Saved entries
************
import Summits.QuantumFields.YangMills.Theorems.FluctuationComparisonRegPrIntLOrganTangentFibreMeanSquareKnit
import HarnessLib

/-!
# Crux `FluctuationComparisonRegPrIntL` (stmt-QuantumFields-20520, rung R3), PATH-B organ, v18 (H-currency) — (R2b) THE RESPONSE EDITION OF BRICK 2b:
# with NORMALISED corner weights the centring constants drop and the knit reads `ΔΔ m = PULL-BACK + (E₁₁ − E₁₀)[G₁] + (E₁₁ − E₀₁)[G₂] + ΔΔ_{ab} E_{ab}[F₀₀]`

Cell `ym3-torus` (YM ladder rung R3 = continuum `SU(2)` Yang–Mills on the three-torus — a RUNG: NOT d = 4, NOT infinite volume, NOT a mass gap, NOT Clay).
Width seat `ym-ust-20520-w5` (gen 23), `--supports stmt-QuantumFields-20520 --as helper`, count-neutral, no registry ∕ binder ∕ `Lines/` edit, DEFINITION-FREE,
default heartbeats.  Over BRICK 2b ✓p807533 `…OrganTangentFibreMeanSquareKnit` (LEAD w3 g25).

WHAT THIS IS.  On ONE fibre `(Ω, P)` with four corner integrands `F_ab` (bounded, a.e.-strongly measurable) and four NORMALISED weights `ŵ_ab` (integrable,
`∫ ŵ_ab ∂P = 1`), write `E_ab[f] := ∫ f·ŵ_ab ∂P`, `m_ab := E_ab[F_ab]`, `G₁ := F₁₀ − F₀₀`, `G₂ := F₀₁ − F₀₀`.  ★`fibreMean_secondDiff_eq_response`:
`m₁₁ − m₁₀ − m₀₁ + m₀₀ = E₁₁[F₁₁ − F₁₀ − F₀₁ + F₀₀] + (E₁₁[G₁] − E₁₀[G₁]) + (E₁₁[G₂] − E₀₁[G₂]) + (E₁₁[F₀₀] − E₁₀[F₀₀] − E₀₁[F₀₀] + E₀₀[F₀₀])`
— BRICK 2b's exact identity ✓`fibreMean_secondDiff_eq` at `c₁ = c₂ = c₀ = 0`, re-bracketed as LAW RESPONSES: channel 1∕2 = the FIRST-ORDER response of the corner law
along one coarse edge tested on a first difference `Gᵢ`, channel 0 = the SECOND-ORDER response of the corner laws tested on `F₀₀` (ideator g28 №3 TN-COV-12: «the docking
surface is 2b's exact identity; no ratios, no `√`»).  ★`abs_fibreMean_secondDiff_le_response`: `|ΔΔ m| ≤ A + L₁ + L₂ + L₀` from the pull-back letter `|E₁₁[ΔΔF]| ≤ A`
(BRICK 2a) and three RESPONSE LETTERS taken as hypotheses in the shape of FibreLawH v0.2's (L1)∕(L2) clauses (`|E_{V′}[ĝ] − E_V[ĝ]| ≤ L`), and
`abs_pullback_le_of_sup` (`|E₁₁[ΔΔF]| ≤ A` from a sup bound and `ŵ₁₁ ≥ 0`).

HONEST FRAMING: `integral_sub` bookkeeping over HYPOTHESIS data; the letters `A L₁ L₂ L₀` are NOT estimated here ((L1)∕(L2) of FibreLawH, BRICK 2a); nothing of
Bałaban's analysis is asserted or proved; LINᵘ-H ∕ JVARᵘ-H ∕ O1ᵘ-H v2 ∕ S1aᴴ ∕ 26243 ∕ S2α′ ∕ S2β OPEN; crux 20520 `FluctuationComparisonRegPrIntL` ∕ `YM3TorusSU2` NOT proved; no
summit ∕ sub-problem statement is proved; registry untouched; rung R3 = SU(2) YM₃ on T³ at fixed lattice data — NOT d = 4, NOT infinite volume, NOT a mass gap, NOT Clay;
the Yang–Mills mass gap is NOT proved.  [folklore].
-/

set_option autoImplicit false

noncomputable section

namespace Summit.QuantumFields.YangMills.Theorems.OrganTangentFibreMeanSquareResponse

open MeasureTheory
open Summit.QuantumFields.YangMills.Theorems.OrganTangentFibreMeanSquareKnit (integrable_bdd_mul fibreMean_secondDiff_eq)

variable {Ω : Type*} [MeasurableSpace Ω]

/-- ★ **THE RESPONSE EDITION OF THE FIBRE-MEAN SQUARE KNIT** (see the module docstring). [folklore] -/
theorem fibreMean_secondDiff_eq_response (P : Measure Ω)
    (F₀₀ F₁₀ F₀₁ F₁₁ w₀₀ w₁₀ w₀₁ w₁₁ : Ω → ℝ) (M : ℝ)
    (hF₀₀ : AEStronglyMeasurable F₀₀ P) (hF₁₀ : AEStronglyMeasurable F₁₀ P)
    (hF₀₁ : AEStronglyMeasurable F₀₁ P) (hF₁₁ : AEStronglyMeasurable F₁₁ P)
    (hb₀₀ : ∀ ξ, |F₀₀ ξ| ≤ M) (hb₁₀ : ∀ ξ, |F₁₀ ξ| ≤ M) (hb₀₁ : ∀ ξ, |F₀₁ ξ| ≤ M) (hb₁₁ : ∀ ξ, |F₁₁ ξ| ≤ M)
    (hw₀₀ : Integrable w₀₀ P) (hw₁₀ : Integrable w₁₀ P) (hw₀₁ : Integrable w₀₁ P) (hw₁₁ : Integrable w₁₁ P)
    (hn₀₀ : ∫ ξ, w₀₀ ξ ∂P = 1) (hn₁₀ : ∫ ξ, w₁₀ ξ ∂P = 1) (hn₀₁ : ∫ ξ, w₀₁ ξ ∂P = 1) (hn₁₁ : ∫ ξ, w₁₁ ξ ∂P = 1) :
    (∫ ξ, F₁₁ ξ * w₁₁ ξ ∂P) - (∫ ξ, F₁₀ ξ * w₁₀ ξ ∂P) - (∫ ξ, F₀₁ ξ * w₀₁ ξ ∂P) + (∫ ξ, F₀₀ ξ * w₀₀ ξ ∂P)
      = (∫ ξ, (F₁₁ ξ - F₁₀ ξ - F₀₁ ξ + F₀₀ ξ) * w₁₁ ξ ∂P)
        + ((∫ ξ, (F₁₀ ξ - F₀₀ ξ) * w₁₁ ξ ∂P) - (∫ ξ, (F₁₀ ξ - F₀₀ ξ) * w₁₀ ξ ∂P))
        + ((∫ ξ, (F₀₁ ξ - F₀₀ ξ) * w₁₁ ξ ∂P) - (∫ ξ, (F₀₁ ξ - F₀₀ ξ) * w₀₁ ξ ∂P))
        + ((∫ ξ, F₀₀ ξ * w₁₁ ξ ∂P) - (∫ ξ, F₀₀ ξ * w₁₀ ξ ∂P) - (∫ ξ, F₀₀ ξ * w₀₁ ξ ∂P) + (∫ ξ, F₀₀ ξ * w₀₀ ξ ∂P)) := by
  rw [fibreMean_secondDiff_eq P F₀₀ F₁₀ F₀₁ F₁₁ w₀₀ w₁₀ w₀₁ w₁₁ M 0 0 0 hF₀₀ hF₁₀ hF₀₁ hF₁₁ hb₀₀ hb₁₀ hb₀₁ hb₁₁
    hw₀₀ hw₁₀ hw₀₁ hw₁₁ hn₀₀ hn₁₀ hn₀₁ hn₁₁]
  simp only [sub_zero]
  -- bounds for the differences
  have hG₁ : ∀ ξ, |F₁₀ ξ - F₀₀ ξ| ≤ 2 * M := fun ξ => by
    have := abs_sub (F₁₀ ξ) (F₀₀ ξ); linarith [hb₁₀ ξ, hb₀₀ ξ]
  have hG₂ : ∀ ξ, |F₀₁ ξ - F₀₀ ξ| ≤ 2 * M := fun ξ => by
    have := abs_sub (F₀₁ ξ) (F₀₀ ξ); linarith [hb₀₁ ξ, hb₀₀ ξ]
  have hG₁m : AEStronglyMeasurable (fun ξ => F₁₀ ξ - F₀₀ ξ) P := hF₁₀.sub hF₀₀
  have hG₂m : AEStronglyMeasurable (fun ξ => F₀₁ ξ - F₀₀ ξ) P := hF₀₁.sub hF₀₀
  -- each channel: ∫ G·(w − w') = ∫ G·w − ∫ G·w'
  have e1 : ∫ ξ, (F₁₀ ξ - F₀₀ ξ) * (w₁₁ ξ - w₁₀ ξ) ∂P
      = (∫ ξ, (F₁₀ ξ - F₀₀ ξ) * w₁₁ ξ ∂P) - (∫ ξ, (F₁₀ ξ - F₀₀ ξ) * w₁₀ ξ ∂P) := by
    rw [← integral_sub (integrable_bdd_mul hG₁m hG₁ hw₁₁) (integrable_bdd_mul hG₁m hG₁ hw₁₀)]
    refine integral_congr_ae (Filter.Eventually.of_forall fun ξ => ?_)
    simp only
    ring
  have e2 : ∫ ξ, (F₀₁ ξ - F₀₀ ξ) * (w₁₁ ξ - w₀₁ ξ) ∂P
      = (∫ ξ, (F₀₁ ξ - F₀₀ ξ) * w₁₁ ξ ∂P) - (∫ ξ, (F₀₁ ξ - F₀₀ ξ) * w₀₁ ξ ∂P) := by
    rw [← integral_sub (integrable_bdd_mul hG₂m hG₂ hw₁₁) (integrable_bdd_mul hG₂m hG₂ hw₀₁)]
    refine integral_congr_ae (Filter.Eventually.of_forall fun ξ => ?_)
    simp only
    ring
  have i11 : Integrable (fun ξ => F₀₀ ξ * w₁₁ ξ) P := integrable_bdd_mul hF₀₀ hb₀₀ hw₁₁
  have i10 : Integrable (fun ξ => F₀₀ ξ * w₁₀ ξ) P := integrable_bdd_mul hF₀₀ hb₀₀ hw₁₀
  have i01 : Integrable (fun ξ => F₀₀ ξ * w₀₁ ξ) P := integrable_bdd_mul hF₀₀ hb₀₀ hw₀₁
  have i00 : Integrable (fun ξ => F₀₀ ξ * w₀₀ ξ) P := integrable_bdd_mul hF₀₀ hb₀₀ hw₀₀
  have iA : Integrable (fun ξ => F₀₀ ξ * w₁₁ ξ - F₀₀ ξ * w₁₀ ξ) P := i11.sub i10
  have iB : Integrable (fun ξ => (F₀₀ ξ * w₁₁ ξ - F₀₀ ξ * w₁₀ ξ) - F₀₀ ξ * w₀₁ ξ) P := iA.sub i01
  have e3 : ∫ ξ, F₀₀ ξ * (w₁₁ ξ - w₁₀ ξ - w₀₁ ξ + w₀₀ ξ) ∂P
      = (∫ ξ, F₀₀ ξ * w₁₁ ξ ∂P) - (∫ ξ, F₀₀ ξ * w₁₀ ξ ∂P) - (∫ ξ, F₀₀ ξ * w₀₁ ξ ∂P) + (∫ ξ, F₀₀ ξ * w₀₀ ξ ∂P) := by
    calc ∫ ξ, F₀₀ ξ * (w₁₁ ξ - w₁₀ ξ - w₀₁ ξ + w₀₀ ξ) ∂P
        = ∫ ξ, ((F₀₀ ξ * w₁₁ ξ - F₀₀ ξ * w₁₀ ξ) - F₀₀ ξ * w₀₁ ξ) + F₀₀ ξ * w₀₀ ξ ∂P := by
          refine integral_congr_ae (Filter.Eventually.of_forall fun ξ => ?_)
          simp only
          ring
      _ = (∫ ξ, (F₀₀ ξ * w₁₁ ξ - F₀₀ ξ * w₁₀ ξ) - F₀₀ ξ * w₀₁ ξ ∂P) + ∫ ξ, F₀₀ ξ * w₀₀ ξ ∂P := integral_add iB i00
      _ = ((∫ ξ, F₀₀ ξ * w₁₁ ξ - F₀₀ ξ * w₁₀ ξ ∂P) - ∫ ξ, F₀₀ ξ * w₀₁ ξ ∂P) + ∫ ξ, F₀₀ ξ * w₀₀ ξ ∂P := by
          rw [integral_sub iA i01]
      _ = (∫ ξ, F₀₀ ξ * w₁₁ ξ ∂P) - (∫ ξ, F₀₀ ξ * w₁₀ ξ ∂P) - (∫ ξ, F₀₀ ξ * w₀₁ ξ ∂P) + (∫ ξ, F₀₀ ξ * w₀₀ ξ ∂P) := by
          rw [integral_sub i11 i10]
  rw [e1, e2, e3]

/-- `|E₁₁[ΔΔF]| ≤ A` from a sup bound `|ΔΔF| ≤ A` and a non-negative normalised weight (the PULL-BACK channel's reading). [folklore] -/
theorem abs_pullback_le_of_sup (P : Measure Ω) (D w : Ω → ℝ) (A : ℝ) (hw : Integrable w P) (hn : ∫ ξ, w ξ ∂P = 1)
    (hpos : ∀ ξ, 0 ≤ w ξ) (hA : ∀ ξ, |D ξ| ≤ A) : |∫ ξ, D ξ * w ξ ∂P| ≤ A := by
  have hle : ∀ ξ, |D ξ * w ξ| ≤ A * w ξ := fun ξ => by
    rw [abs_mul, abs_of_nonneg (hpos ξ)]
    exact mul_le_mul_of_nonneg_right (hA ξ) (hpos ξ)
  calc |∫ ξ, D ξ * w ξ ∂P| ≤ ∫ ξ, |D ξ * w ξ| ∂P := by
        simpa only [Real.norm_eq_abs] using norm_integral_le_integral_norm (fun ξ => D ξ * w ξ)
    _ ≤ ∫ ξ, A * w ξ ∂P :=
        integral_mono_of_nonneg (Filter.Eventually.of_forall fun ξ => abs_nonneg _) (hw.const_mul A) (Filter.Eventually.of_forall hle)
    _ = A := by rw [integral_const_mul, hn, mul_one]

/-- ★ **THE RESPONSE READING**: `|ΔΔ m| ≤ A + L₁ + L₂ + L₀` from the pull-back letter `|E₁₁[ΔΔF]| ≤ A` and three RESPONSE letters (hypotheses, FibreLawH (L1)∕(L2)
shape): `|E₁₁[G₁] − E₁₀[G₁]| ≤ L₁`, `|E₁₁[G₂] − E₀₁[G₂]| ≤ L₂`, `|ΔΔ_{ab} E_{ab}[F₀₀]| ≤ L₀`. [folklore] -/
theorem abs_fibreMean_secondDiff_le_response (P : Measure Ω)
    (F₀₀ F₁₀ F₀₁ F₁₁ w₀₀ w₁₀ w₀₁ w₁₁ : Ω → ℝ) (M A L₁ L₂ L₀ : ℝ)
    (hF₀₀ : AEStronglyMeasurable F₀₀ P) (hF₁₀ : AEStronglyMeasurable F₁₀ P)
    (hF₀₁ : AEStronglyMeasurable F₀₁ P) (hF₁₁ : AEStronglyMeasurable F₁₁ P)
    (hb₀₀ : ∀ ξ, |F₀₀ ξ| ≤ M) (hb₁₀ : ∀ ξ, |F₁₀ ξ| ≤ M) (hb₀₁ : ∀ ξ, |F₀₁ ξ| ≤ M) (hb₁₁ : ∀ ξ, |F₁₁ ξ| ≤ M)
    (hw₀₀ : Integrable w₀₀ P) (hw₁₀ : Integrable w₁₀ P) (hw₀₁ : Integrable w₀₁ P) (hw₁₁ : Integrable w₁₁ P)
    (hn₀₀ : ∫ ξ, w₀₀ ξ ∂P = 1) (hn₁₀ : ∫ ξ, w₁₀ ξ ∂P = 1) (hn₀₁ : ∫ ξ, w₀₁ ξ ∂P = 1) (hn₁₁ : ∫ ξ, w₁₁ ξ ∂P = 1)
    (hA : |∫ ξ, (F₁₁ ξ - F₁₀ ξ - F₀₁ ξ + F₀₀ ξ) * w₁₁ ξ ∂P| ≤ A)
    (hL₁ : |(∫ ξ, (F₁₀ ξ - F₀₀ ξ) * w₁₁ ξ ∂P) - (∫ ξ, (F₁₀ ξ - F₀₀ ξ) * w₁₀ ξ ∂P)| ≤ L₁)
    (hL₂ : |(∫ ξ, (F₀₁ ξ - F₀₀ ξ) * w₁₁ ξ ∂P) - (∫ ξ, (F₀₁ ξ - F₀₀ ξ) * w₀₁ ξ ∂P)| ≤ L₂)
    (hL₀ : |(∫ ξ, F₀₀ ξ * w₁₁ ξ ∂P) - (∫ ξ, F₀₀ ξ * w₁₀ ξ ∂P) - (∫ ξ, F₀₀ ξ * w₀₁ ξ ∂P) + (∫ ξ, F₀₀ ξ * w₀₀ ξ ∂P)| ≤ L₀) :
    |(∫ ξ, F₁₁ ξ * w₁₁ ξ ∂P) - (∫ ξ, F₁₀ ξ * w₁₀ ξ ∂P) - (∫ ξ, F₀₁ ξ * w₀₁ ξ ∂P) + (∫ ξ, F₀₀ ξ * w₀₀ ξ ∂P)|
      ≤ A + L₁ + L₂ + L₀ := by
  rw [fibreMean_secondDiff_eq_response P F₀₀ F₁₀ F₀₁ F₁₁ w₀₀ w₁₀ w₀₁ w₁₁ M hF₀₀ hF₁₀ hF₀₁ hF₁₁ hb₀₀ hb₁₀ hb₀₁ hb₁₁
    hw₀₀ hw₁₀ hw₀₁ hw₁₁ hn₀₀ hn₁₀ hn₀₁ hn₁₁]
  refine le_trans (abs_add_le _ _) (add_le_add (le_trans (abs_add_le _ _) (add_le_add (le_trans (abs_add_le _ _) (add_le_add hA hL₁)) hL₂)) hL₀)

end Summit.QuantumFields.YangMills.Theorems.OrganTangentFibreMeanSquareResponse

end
************
WHAT IS EXPECTED
Find the line with "-- bounds for the differences" in the entries above. Retype it and each line after it, exactly, through the line with "calc ∫ ξ, F₀₀", and stop there.

RESULT
  -- bounds for the differences
  have hG₁ : ∀ ξ, |F₁₀ ξ - F₀₀ ξ| ≤ 2 * M := fun ξ => by
    have := abs_sub (F₁₀ ξ) (F₀₀ ξ); linarith [hb₁₀ ξ, hb₀₀ ξ]
  have hG₂ : ∀ ξ, |F₀₁ ξ - F₀₀ ξ| ≤ 2 * M := fun ξ => by
    have := abs_sub (F₀₁ ξ) (F₀₀ ξ); linarith [hb₀₁ ξ, hb₀₀ ξ]
  have hG₁m : AEStronglyMeasurable (fun ξ => F₁₀ ξ - F₀₀ ξ) P := hF₁₀.sub hF₀₀
  have hG₂m : AEStronglyMeasurable (fun ξ => F₀₁ ξ - F₀₀ ξ) P := hF₀₁.sub hF₀₀
  -- each channel: ∫ G·(w − w') = ∫ G·w − ∫ G·w'
  have e1 : ∫ ξ, (F₁₀ ξ - F₀₀ ξ) * (w₁₁ ξ - w₁₀ ξ) ∂P
      = (∫ ξ, (F₁₀ ξ - F₀₀ ξ) * w₁₁ ξ ∂P) - (∫ ξ, (F₁₀ ξ - F₀₀ ξ) * w₁₀ ξ ∂P) := by
    rw [← integral_sub (integrable_bdd_mul hG₁m hG₁ hw₁₁) (integrable_bdd_mul hG₁m hG₁ hw₁₀)]
    refine integral_congr_ae (Filter.Eventually.of_forall fun ξ => ?_)
    simp only
    ring
  have e2 : ∫ ξ, (F₀₁ ξ - F₀₀ ξ) * (w₁₁ ξ - w₀₁ ξ) ∂P
      = (∫ ξ, (F₀₁ ξ - F₀₀ ξ) * w₁₁ ξ ∂P) - (∫ ξ, (F₀₁ ξ - F₀₀ ξ) * w₀₁ ξ ∂P) := by
    rw [← integral_sub (integrable_bdd_mul hG₂m hG₂ hw₁₁) (integrable_bdd_mul hG₂m hG₂ hw₀₁)]
    refine integral_congr_ae (Filter.Eventually.of_forall fun ξ => ?_)
    simp only
    ring
  have i11 : Integrable (fun ξ => F₀₀ ξ * w₁₁ ξ) P := integrable_bdd_mul hF₀₀ hb₀₀ hw₁₁
  have i10 : Integrable (fun ξ => F₀₀ ξ * w₁₀ ξ) P := integrable_bdd_mul hF₀₀ hb₀₀ hw₁₀
  have i01 : Integrable (fun ξ => F₀₀ ξ * w₀₁ ξ) P := integrable_bdd_mul hF₀₀ hb₀₀ hw₀₁
  have i00 : Integrable (fun ξ => F₀₀ ξ * w₀₀ ξ) P := integrable_bdd_mul hF₀₀ hb₀₀ hw₀₀
  have iA : Integrable (fun ξ => F₀₀ ξ * w₁₁ ξ - F₀₀ ξ * w₁₀ ξ) P := i11.sub i10
  have iB : Integrable (fun ξ => (F₀₀ ξ * w₁₁ ξ - F₀₀ ξ * w₁₀ ξ) - F₀₀ ξ * w₀₁ ξ) P := iA.sub i01
  have e3 : ∫ ξ, F₀₀ ξ * (w₁₁ ξ - w₁₀ ξ - w₀₁ ξ + w₀₀ ξ) ∂P
      = (∫ ξ, F₀₀ ξ * w₁₁ ξ ∂P) - (∫ ξ, F₀₀ ξ * w₁₀ ξ ∂P) - (∫ ξ, F₀₀ ξ * w₀₁ ξ ∂P) + (∫ ξ, F₀₀ ξ * w₀₀ ξ ∂P) := by
    calc ∫ ξ, F₀₀ ξ * (w₁₁ ξ - w₁₀ ξ - w₀₁ ξ + w₀₀ ξ) ∂P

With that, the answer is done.